[Opening MATERIAL PROVIDED section]

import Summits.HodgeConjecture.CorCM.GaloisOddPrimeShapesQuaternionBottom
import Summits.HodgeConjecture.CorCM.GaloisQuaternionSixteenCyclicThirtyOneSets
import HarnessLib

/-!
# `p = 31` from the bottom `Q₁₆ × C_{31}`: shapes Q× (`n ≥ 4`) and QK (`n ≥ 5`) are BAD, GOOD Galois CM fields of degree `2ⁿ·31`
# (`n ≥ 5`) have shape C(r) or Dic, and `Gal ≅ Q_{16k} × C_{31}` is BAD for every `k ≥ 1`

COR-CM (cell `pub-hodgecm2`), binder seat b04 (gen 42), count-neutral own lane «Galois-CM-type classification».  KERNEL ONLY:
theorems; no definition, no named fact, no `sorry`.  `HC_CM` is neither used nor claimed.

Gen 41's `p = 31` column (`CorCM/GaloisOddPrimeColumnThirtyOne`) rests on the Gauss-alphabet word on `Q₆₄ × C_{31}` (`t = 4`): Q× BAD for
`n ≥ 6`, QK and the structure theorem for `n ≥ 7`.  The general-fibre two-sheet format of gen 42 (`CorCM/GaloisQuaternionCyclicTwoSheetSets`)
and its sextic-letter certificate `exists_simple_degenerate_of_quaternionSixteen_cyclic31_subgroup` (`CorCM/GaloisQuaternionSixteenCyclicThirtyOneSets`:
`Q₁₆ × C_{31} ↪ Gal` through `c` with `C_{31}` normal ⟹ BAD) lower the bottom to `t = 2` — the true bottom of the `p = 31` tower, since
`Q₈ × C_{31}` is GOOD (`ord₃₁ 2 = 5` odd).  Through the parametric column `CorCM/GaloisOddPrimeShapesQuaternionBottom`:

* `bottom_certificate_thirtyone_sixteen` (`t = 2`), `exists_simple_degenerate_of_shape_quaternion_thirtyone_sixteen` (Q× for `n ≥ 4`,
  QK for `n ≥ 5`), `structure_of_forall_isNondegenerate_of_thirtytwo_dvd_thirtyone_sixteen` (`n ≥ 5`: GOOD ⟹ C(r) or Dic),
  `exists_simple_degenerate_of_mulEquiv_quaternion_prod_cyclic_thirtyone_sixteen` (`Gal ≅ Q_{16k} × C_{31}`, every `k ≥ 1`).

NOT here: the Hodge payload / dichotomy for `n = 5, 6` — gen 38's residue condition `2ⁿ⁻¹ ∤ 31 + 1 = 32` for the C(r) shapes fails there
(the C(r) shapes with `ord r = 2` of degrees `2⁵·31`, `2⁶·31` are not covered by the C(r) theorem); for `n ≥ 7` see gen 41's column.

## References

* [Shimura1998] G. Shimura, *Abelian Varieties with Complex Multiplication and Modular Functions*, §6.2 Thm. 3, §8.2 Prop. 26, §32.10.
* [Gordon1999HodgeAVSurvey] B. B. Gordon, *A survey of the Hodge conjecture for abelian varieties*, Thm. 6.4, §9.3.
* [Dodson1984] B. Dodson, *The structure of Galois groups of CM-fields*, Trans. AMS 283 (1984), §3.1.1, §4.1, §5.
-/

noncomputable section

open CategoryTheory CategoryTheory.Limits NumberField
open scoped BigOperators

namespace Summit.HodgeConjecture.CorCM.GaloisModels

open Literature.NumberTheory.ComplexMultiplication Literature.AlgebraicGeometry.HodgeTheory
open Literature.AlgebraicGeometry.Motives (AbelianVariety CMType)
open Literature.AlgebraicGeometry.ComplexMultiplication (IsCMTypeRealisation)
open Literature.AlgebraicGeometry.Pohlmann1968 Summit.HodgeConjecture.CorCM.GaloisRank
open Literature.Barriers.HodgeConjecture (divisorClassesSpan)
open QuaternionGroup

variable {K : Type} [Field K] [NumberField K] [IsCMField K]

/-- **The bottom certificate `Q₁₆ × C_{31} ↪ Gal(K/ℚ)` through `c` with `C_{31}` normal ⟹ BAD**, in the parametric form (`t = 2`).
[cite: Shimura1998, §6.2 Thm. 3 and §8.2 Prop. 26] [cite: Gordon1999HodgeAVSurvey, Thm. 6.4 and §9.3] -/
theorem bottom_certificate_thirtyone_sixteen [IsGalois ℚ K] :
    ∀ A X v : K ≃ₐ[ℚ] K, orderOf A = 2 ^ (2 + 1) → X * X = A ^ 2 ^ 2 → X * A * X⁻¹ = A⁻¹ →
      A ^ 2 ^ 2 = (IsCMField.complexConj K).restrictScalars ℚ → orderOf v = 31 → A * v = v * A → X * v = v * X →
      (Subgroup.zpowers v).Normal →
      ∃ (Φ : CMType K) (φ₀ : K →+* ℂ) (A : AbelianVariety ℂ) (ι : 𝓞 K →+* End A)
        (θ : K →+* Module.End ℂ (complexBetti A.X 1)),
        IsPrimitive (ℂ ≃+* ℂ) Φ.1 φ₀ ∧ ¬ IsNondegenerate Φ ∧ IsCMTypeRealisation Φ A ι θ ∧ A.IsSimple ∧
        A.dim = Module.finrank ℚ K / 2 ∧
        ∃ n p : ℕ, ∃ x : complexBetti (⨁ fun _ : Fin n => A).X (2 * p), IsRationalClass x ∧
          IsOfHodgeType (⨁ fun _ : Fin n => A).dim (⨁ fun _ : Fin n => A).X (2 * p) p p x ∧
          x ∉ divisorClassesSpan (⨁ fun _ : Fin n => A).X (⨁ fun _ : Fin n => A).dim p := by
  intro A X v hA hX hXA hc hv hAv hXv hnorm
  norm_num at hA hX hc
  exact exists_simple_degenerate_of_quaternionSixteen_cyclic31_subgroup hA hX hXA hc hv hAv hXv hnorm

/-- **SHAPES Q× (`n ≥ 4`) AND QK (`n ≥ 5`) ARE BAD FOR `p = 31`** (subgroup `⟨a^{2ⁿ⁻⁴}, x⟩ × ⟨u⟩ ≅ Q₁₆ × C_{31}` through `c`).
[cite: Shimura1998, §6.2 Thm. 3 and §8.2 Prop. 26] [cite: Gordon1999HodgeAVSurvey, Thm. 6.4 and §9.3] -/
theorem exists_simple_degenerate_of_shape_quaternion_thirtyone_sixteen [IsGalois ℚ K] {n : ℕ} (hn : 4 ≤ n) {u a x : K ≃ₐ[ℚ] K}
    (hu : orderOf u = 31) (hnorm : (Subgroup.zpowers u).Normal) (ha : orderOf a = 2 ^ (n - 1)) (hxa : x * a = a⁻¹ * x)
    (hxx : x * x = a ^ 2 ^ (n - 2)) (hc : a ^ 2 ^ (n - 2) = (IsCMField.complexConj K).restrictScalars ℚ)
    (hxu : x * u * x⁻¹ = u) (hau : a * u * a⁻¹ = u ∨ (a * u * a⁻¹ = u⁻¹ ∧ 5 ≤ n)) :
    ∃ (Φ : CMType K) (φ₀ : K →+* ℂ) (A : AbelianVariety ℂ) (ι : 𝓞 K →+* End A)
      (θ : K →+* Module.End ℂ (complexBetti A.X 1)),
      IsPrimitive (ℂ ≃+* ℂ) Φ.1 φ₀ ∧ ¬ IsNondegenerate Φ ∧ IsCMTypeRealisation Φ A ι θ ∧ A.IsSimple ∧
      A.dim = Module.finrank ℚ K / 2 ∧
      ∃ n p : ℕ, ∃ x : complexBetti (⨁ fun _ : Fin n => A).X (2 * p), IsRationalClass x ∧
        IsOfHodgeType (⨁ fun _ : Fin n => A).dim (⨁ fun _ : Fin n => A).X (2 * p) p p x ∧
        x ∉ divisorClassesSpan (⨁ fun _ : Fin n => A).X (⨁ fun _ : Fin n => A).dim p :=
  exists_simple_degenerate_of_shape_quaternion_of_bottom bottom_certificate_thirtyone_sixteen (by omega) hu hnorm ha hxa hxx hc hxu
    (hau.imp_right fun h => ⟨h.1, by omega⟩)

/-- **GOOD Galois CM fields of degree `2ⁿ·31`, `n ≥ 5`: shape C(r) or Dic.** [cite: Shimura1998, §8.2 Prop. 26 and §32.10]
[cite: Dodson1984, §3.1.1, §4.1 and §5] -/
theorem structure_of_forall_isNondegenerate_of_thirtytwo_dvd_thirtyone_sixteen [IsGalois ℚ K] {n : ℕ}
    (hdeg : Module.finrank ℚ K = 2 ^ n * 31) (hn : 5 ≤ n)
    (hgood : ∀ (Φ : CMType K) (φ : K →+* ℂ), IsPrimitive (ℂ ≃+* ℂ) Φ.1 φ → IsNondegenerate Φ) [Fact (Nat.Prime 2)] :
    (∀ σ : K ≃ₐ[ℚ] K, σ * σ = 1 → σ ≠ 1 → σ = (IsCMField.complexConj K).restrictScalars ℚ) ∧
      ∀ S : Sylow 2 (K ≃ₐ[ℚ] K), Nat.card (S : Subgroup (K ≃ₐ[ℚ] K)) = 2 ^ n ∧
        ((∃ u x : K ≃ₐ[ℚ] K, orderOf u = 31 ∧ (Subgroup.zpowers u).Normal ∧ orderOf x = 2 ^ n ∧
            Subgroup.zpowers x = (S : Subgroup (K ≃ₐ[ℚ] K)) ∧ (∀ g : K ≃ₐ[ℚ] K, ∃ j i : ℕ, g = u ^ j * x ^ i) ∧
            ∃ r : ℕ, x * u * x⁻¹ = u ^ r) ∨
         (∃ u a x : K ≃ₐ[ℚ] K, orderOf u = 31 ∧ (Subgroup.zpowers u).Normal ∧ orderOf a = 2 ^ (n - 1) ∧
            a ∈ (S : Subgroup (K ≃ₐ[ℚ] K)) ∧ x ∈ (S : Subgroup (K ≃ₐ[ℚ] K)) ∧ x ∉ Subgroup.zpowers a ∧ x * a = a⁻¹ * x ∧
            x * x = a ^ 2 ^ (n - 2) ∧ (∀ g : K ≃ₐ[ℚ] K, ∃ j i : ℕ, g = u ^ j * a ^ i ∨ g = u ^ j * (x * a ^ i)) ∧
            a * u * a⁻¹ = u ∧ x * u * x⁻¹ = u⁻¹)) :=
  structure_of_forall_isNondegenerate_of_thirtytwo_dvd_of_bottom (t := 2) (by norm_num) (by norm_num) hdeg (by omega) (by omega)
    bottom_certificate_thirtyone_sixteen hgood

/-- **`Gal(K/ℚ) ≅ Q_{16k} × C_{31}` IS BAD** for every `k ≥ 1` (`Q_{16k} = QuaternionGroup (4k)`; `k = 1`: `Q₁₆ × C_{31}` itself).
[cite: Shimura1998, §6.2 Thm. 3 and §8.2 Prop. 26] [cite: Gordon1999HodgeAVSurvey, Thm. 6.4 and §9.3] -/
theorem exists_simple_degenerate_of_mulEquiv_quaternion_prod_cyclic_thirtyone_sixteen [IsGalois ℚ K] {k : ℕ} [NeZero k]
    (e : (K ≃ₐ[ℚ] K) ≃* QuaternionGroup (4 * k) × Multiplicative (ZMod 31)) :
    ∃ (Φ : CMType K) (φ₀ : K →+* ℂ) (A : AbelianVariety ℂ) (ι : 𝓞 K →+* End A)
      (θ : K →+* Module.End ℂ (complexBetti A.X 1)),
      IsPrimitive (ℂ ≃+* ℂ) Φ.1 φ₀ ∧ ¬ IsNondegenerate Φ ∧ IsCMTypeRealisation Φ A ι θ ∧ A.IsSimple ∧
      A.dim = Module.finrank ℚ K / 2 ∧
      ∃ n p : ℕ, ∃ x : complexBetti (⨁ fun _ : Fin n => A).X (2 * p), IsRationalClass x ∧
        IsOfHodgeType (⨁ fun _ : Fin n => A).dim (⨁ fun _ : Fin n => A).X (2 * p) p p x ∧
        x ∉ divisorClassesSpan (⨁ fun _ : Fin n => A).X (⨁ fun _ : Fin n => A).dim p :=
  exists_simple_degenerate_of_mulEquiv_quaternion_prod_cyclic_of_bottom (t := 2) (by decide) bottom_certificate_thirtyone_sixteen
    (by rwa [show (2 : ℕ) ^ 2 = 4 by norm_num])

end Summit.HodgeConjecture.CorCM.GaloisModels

[Closing MATERIAL PROVIDED section]
[Opening MATERIAL PROVIDED section]

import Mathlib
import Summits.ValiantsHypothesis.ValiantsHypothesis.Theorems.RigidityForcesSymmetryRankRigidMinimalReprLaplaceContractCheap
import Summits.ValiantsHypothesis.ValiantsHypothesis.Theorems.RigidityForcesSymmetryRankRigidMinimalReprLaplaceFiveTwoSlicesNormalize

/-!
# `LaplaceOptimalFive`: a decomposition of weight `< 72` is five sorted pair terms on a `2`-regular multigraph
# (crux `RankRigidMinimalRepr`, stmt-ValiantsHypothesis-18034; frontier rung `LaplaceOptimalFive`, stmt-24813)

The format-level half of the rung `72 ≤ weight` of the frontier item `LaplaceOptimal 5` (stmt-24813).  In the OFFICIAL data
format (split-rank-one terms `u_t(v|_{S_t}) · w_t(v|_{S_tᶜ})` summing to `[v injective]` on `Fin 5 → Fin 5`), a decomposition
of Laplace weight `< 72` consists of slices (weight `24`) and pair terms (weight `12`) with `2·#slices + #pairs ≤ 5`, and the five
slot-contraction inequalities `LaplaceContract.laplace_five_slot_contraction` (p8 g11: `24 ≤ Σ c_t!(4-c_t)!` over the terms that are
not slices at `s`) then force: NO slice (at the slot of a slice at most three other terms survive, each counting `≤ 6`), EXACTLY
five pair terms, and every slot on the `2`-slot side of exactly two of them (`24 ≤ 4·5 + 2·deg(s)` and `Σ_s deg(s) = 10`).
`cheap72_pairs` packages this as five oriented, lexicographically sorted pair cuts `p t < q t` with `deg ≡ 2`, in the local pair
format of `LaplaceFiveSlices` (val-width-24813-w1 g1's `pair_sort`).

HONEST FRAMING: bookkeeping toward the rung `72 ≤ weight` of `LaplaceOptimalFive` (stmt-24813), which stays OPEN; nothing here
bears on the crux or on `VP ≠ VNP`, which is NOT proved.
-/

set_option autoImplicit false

[Closing MATERIAL PROVIDED section]

**YOUR TASK**
Where does the string "frontier" appear in the records above? Show every line that holds it.

**OUTPUT OF THE EXERCISE**
# (crux `RankRigidMinimalRepr`, stmt-ValiantsHypothesis-18034; frontier rung `LaplaceOptimalFive`, stmt-24813)
The format-level half of the rung `72 ≤ weight` of the frontier item `LaplaceOptimal 5` (stmt-24813).  In the OFFICIAL data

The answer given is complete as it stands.